Results : Microarrays analysis revealed 240 genes and 131 genes differentially expressed (> 2-fold, p<0.05, n=3) in TM cells with inhibited autophagy or CASA, respectively. Among the genes commonly found under both conditions (total = 22) we highlight intraflagellar transport 27 (IFT27), a core component of the intraflagellar transport complex implicated in mechanosensation. Other genes showing common differential expression with siAtg5/7 and siBAG3 include the actin-binding proteins tropomyosin 4, phosphatase and actin regulator, and phospholipase C. Very interestingly, we observed for the first time the nuclear expression of the autophagosome marker LC3, as well as Atg7, p62 and BAG3 in TM cells.
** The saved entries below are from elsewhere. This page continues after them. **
import Mathlib
import Summits.Ventures.PercRepro.PuncturedLYMPeelSP
import Summits.Ventures.PercRepro.PuncturedLYMCapPeel

/-!
# PercRepro — THE ASSEMBLY OF (SP)_a FROM THE CAP-(m−1) FLOW AND THE MEMBER COLUMNS
(p10, gen 42)

Two flows of the same instance add (`isFlow_add`).  The MEMBER-COLUMN FLOW `memberWeight` gives `1/m` from every column
containing a member `C` to each of its `m` rows `Y ∖ c`, `c ∈ C`: row sums `r_{m−1}(X)/m` (the members met in `m − 1`
points), column sums `1` on the columns containing a member and `0` elsewhere (`isFlow_memberCols`).  The rows capped at
`m − 1` are the rows containing no member (`rowsCap_eq_rowsOf`).  Hence a flow of the cap-`(m−1)` instance with discount
`γ = 1/m` (row sums `R − r_{m−1}/m`, masses `a` on the capped columns) together with the member-column flow is a flow of
(SP)_a on `(S, l, 𝒞)` with constant row sums `R` (`hasFlow_sp_of_cap`) — the top of the value-block peeling (paper
proofs/P10-PEEL-g42.md §1b, §5(a)); `isFlow_cap0` is the base of the recursion (the classical flow inside the free part).  Nothing here asserts (SP).
-/

namespace PercRepro.PuncturedLYM.Split.Peel

open Finset

variable {α : Type} [DecidableEq α]

/-- Two flows of the same rows add, with summed row and column sums. -/
theorem isFlow_add {S : Finset α} {l : ℕ} {P : Finset (Finset α)} {ρ₁ ρ₂ ν₁ ν₂ : Finset α → ℚ}
    {w₁ w₂ : Finset α → Finset α → ℚ} (h₁ : IsFlow S l P ρ₁ ν₁ w₁) (h₂ : IsFlow S l P ρ₂ ν₂ w₂) :
    IsFlow S l P (fun X => ρ₁ X + ρ₂ X) (fun Y => ν₁ Y + ν₂ Y) (fun X Y => w₁ X Y + w₂ X Y) := by
  refine ⟨fun X Y => add_nonneg (h₁.nonneg X Y) (h₂.nonneg X Y), ?_, ?_⟩
  · intro X hX
    rw [sum_add_distrib, h₁.row X hX, h₂.row X hX]
  · intro Y hY
    rw [sum_add_distrib, h₁.col Y hY, h₂.col Y hY]

/-- The member-column weight: `1/m` when the column contains a member that the row does not contain. -/
def memberWeight (𝒞 : Finset (Finset α)) (m : ℕ) (X Y : Finset α) : ℚ :=
  if ∃ C ∈ 𝒞, C ⊆ Y ∧ ¬ C ⊆ X then 1 / (m : ℚ) else 0

/-- The rows capped at `m − 1` are the rows containing no member (members of size `m`). -/
theorem rowsCap_eq_rowsOf {S : Finset α} {l m : ℕ} (hm : 0 < m) {𝒞 : Finset (Finset α)}
    (hcard : ∀ C ∈ 𝒞, C.card = m) : rowsCap S l 𝒞 (m - 1) = rowsOf S l 𝒞 := by
  ext X
  rw [mem_rowsCap, mem_rowsOf]
  constructor
  · rintro ⟨hXS, hXc, hX⟩
    refine ⟨hXS, hXc, ?_⟩
    intro C hC hCX
    have := hX C hC
    rw [inter_eq_right.2 hCX, hcard C hC] at this
    omega
  · rintro ⟨hXS, hXc, hX⟩
    refine ⟨hXS, hXc, ?_⟩
    intro C hC
    have hlt : (X ∩ C).card < C.card := by
      by_contra h
      have h' : C.card ≤ (X ∩ C).card := not_lt.1 h
      exact hX C hC ((eq_of_subset_of_card_le inter_subset_right h').symm ▸ inter_subset_left)
    rw [hcard C hC] at hlt
    omega

/-- **THE MEMBER-COLUMN FLOW.** Members pairwise disjoint of size `m > 0`, `l + 1 < 2m`: `memberWeight` is a flow of the
rows containing no member with row sums `r_{m−1}(X)/m` and column sums `1` on the columns containing a member, `0`
elsewhere (`colMass 𝒞 0`). -/
theorem isFlow_memberCols {S : Finset α} {𝒞 : Finset (Finset α)} (h𝒞S : ∀ C ∈ 𝒞, C ⊆ S) {m : ℕ} (hm : 0 < m)
    (hcard : ∀ C ∈ 𝒞, C.card = m) (hdisj : ∀ C ∈ 𝒞, ∀ C' ∈ 𝒞, C ≠ C' → Disjoint C C') {l : ℕ}
    (hl : l + 1 < 2 * m) :
    IsFlow S l (rowsOf S l 𝒞) (fun X => (rcount 𝒞 (m - 1) X : ℚ) / m) (colMass 𝒞 0) (memberWeight 𝒞 m) := by
  have hmq : (0 : ℚ) < m := by exact_mod_cast hm
  refine ⟨?_, ?_, ?_⟩
  · intro X Y
    unfold memberWeight
    split_ifs
    · positivity
    · exact le_refl 0
  · -- row sums: one point per member met in `m − 1` points
    intro X hX
    obtain ⟨hXS, hXc, hXfree⟩ := mem_rowsOf.1 hX
    rw [sum_sups]
    have hset : (S \ X).filter (fun y => ∃ C ∈ 𝒞, C ⊆ insert y X ∧ ¬ C ⊆ X)
        = (blockOf 𝒞 (m - 1) X).biUnion (fun C => C \ X) := by
      ext y
      simp only [mem_filter, mem_sdiff, mem_biUnion, mem_blockOf]
      constructor
      · rintro ⟨⟨hyS, hyX⟩, C, hC, hCY, hCX⟩
        have hyC : y ∈ C := by
          by_contra hyC
          exact hCX (fun z hz => by
            rcases mem_insert.1 (hCY hz) with h | h
            · exact absurd (h ▸ hz) hyC
            · exact h)
        refine ⟨C, ⟨hC, ?_⟩, hyC, hyX⟩
        have h1 : (insert y X) ∩ C = C := inter_eq_right.2 hCY
        have h2 : (insert y X) ∩ C = insert y (X ∩ C) := insert_inter_of_mem hyC
        have h3 : y ∉ X ∩ C := fun h => hyX (mem_inter.1 h).1
        have := congrArg Finset.card h1
        rw [h2, card_insert_of_notMem h3, hcard C hC] at this
        omega
      · rintro ⟨C, ⟨hC, hc⟩, hyC, hyX⟩
        refine ⟨⟨h𝒞S C hC hyC, hyX⟩, C, hC, ?_, hXfree C hC⟩
        -- `X ∩ C` misses exactly one point of `C`, which must be `y`
        have hsub : C ⊆ insert y X := by
          intro z hz
          by_contra hzX
          have hzy : z ≠ y := fun h => hzX (h ▸ mem_insert_self y X)
          have hzX' : z ∉ X := fun h => hzX (mem_insert_of_mem h)
          have h2 : (insert y (X ∩ C)).card ≤ (C.erase z).card := by
            apply card_le_card
            intro u hu
            rcases mem_insert.1 hu with rfl | hu'
            · exact mem_erase.2 ⟨hzy.symm, hyC⟩
            · exact mem_erase.2 ⟨fun h => hzX' (h ▸ (mem_inter.1 hu').1), (mem_inter.1 hu').2⟩
          rw [card_insert_of_notMem (fun h => hyX (mem_inter.1 h).1), hc, card_erase_of_mem hz, hcard C hC] at h2
          omega
        exact hsub
    have hsum : ∑ y ∈ S \ X, memberWeight 𝒞 m X (insert y X)
        = ∑ y ∈ (S \ X).filter (fun y => ∃ C ∈ 𝒞, C ⊆ insert y X ∧ ¬ C ⊆ X), 1 / (m : ℚ) := by
      rw [sum_filter]
      apply sum_congr rfl
      intro y _
      unfold memberWeight
      rfl
    rw [hsum, sum_const, hset, card_biUnion, nsmul_eq_mul]
    · rw [sum_congr rfl (fun C hC => show (C \ X).card = 1 from by
        obtain ⟨hC, hc⟩ := mem_blockOf.1 hC
        have := card_sdiff_add_card_inter C X
        rw [inter_comm, hc, hcard C hC] at this
        omega), sum_const, smul_eq_mul, mul_one]
      unfold rcount
      rw [mul_one_div]
    · intro C hC C' hC' hne
      exact (hdisj C (mem_blockOf.1 hC).1 C' (mem_blockOf.1 hC').1 hne).mono sdiff_subset sdiff_subset
  · -- column sums
    intro Y hY
    obtain ⟨hYS, hYc⟩ := mem_cols.1 hY
    rw [sum_subs_eq (fun X hX => (mem_rowsOf.1 hX).2.1) hYc]
    unfold colMass
    by_cases hmem : ∃ C ∈ 𝒞, C ⊆ Y
    · rw [if_pos hmem]
      obtain ⟨C, hC, hCY⟩ := hmem
      -- the rows below `Y` are the `Y ∖ c`, `c ∈ C`
      have hfil : Y.filter (fun y => Y.erase y ∈ rowsOf S l 𝒞) = C := by
        ext y
        rw [mem_filter, mem_rowsOf]
        constructor
        · rintro ⟨hyY, _, _, hfree⟩
          by_contra hyC
          exact hfree C hC (fun z hz => mem_erase.2 ⟨fun h => hyC (h ▸ hz), hCY hz⟩)
        · intro hyC
          refine ⟨hCY hyC, (erase_subset y Y).trans hYS, by rw [card_erase_of_mem (hCY hyC), hYc]; rfl, ?_⟩
          intro C' hC' hC'Y
          by_cases hne : C' = C
          · subst hne; exact (notMem_erase y Y) (hC'Y hyC)
          · -- two members inside `Y`: impossible by cardinality
            have hd : Disjoint C C' := hdisj C hC C' hC' (Ne.symm hne)
            have h := card_le_card (union_subset hCY (hC'Y.trans (erase_subset y Y)))
            rw [card_union_of_disjoint hd, hcard C hC, hcard C' hC', hYc] at h
            omega
      rw [hfil]
      have hterm : ∀ y ∈ C, memberWeight 𝒞 m (Y.erase y) Y = 1 / (m : ℚ) := by
        intro y hyC
        unfold memberWeight
        rw [if_pos ⟨C, hC, hCY, fun h => (notMem_erase y Y) (h hyC)⟩]
      rw [sum_congr rfl hterm, sum_const, hcard C hC, nsmul_eq_mul]
      field_simp
    · rw [if_neg hmem]
      apply sum_eq_zero
      intro y _
      unfold memberWeight
      rw [if_neg]
      rintro ⟨C, hC, hCY, _⟩
      exact hmem ⟨C, hC, hCY⟩

/-- **THE ASSEMBLY.** A flow of the cap-`(m−1)` instance with discount `1/m` together with the member-column flow is a flow
of (SP)_a with constant row sums `R`. -/
theorem hasFlow_sp_of_cap {S : Finset α} {𝒞 : Finset (Finset α)} (h𝒞S : ∀ C ∈ 𝒞, C ⊆ S) {m : ℕ} (hm : 0 < m)
    (hcard : ∀ C ∈ 𝒞, C.card = m) (hdisj : ∀ C ∈ 𝒞, ∀ C' ∈ 𝒞, C ≠ C' → Disjoint C C') {l : ℕ}
    (hl : l + 1 < 2 * m) {a R : ℚ}
    (hcap : HasFlow S l (rowsCap S l 𝒞 (m - 1)) (fun X => R - (1 / (m : ℚ)) * rcount 𝒞 (m - 1) X)
      (fun Y => if ∀ C ∈ 𝒞, (Y ∩ C).card ≤ m - 1 then a else 0)) :
    HasFlow S l (rowsOf S l 𝒞) (fun _ => R) (colMass 𝒞 a) := by
  obtain ⟨w₁, hw₁⟩ := hcap
  rw [rowsCap_eq_rowsOf hm hcard] at hw₁
  have hw₂ := isFlow_memberCols h𝒞S hm hcard hdisj hl
  have hsum := isFlow_add hw₁ hw₂
  have hρ : (fun X => R - (1 / (m : ℚ)) * rcount 𝒞 (m - 1) X + (rcount 𝒞 (m - 1) X : ℚ) / m)
      = fun _ => R := by
    ext X; ring
  have hν : (fun Y => (if ∀ C ∈ 𝒞, (Y ∩ C).card ≤ m - 1 then a else 0) + colMass 𝒞 0 Y) = colMass 𝒞 a := by
    ext Y
    unfold colMass
    by_cases hmem : ∃ C ∈ 𝒞, C ⊆ Y
    · rw [if_pos hmem, if_pos hmem]
      obtain ⟨C, hC, hCY⟩ := hmem
      rw [if_neg]
      · ring
      · intro h
        have := h C hC
        rw [inter_eq_right.2 hCY, hcard C hC] at this
        omega
    · rw [if_neg hmem, if_neg hmem]
      rw [if_pos]
      · ring
      · intro C hC
        have hlt : (Y ∩ C).card < C.card := by
          by_contra h
          have h' : C.card ≤ (Y ∩ C).card := not_lt.1 h
          exact hmem ⟨C, hC, (eq_of_subset_of_card_le inter_subset_right h').symm ▸ inter_subset_left⟩
        rw [hcard C hC] at hlt
        omega
  rw [hρ, hν] at hsum
  exact ⟨_, hsum⟩

/-- The cap-`0` weight: the classical uniform weight `a/(l+1)` on the columns inside the free part, `0` elsewhere. -/
def cap0Weight (S : Finset α) (𝒞 : Finset (Finset α)) (l : ℕ) (a : ℚ) (_X Y : Finset α) : ℚ :=
  if Y ⊆ S \ blockUnion 𝒞 then a / ((l : ℚ) + 1) else 0

/-- **THE CAP-0 BASE.** The rows capped at `0` are the `l`-subsets of the free part `F = S ∖ ⋃𝒞`; `cap0Weight` is a flow
with column masses `a` on the capped columns and row sums `a·(#F − l)/(l + 1) + γ·#𝒞 = R − γ·r_0(X)` for
`R = a·(#F − l)/(l+1) + γ·#𝒞` (every member is met in `0` points). -/
theorem isFlow_cap0 {S : Finset α} {𝒞 : Finset (Finset α)} {l : ℕ} {a γ : ℚ} (ha : 0 ≤ a) :
    IsFlow S l (rowsCap S l 𝒞 0)
      (fun X => (a * (((S \ blockUnion 𝒞).card - l : ℕ) : ℚ) / ((l : ℚ) + 1) + γ * 𝒞.card) - γ * rcount 𝒞 0 X)
      (fun Y => if ∀ C ∈ 𝒞, (Y ∩ C).card ≤ 0 then a else 0) (cap0Weight S 𝒞 l a) := by
  set F := S \ blockUnion 𝒞 with hF
  have hlpos : (0 : ℚ) < (l : ℚ) + 1 := by positivity
  -- a set is capped at `0` iff it lies in the free part
  have hcap_iff : ∀ Z : Finset α, Z ⊆ S → ((∀ C ∈ 𝒞, (Z ∩ C).card ≤ 0) ↔ Z ⊆ F) := by
    intro Z hZS
    constructor
    · intro h z hz
      refine mem_sdiff.2 ⟨hZS hz, ?_⟩
      intro hzU
      obtain ⟨C, hC, hzC⟩ := mem_blockUnion.1 hzU
      have := h C hC
      rw [Nat.le_zero, card_eq_zero] at this
      exact (notMem_empty z) (this ▸ mem_inter.2 ⟨hz, hzC⟩)
    · intro h C hC
      rw [Nat.le_zero, card_eq_zero, eq_empty_iff_forall_notMem]
      intro z hz
      obtain ⟨hzZ, hzC⟩ := mem_inter.1 hz
      exact (mem_sdiff.1 (h hzZ)).2 (mem_blockUnion.2 ⟨C, hC, hzC⟩)
  refine ⟨?_, ?_, ?_⟩
  · intro X Y
    unfold cap0Weight
    split_ifs
    · exact div_nonneg ha hlpos.le
    · exact le_refl 0
  · -- row sums
    intro X hX
    obtain ⟨hXS, hXc, hXcap⟩ := mem_rowsCap.1 hX
    have hXF : X ⊆ F := (hcap_iff X hXS).1 hXcap
    -- every member is met in `0` points
    have hr : rcount 𝒞 0 X = 𝒞.card := by
      unfold rcount blockOf
      rw [filter_true_of_mem]
      intro C hC
      exact Nat.le_zero.1 (hXcap C hC)
    rw [sum_sups, hr]
    have hterm : ∀ y ∈ S \ X, cap0Weight S 𝒞 l a X (insert y X) = if y ∈ F then a / ((l : ℚ) + 1) else 0 := by
      intro y _
      unfold cap0Weight
      by_cases hyF : y ∈ F
      · rw [if_pos (insert_subset hyF hXF), if_pos hyF]
      · rw [if_neg (fun h => hyF (h (mem_insert_self y X))), if_neg hyF]
    rw [sum_congr rfl hterm, ← sum_filter, sum_const, nsmul_eq_mul]
    have hset : (S \ X).filter (fun y => y ∈ F) = F \ X := by
      ext y
      simp only [mem_filter, mem_sdiff, hF]
      tauto
    rw [hset, card_sdiff_of_subset hXF, hXc]
    ring
  · -- column sums
    intro Y hY
    obtain ⟨hYS, hYc⟩ := mem_cols.1 hY
    rw [sum_subs_eq (fun X hX => (mem_rowsCap.1 hX).2.1) hYc]
    by_cases hYcap : ∀ C ∈ 𝒞, (Y ∩ C).card ≤ 0
    · rw [if_pos hYcap]
      have hYF : Y ⊆ F := (hcap_iff Y hYS).1 hYcap
      have hfil : Y.filter (fun y => Y.erase y ∈ rowsCap S l 𝒞 0) = Y := by
        apply filter_true_of_mem
        intro y hy
        rw [mem_rowsCap]
        refine ⟨(erase_subset y Y).trans hYS, by rw [card_erase_of_mem hy, hYc]; rfl, ?_⟩
        exact (hcap_iff _ ((erase_subset y Y).trans hYS)).2 ((erase_subset y Y).trans hYF)
      rw [hfil]
      have hterm : ∀ y ∈ Y, cap0Weight S 𝒞 l a (Y.erase y) Y = a / ((l : ℚ) + 1) := by
        intro y _
        unfold cap0Weight
        rw [if_pos hYF]
      rw [sum_congr rfl hterm, sum_const, hYc, nsmul_eq_mul]
      push_cast
      field_simp
    · rw [if_neg hYcap]
      apply sum_eq_zero
      intro y _
      unfold cap0Weight
      rw [if_neg (fun h => hYcap ((hcap_iff Y hYS).2 h))]

end PercRepro.PuncturedLYM.Split.Peel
No endosomal or lysosomal markers were detected in the nuclear fractions. Moreover, the levels of nuclear LC3, in particular LC3-II significantly increased in response to mechanical stretch in an Atg5-indepependent manner.

Conclusions : We have conducte the first whole-transcriptome expression profiling of TM cells with blocked autophagy. Our results indicate a role of stretch-induced autophagy in actin cytoskeleton and primary cilia function. Intriguingly, our data demonstrates for the first time the stretch-induced nuclear translocation of LC3. We hypothesize a role of LC3 in regulating cell signaling in TM mechanotransduction. We further hypothesize that dysregulation of this response contributes to the loss of TM homeostasis in the glaucomatous outflow pathway.

This is an abstract that was submitted for the 2017 ARVO Annual Meeting, held in Baltimore, MD, May 7-11, 2017.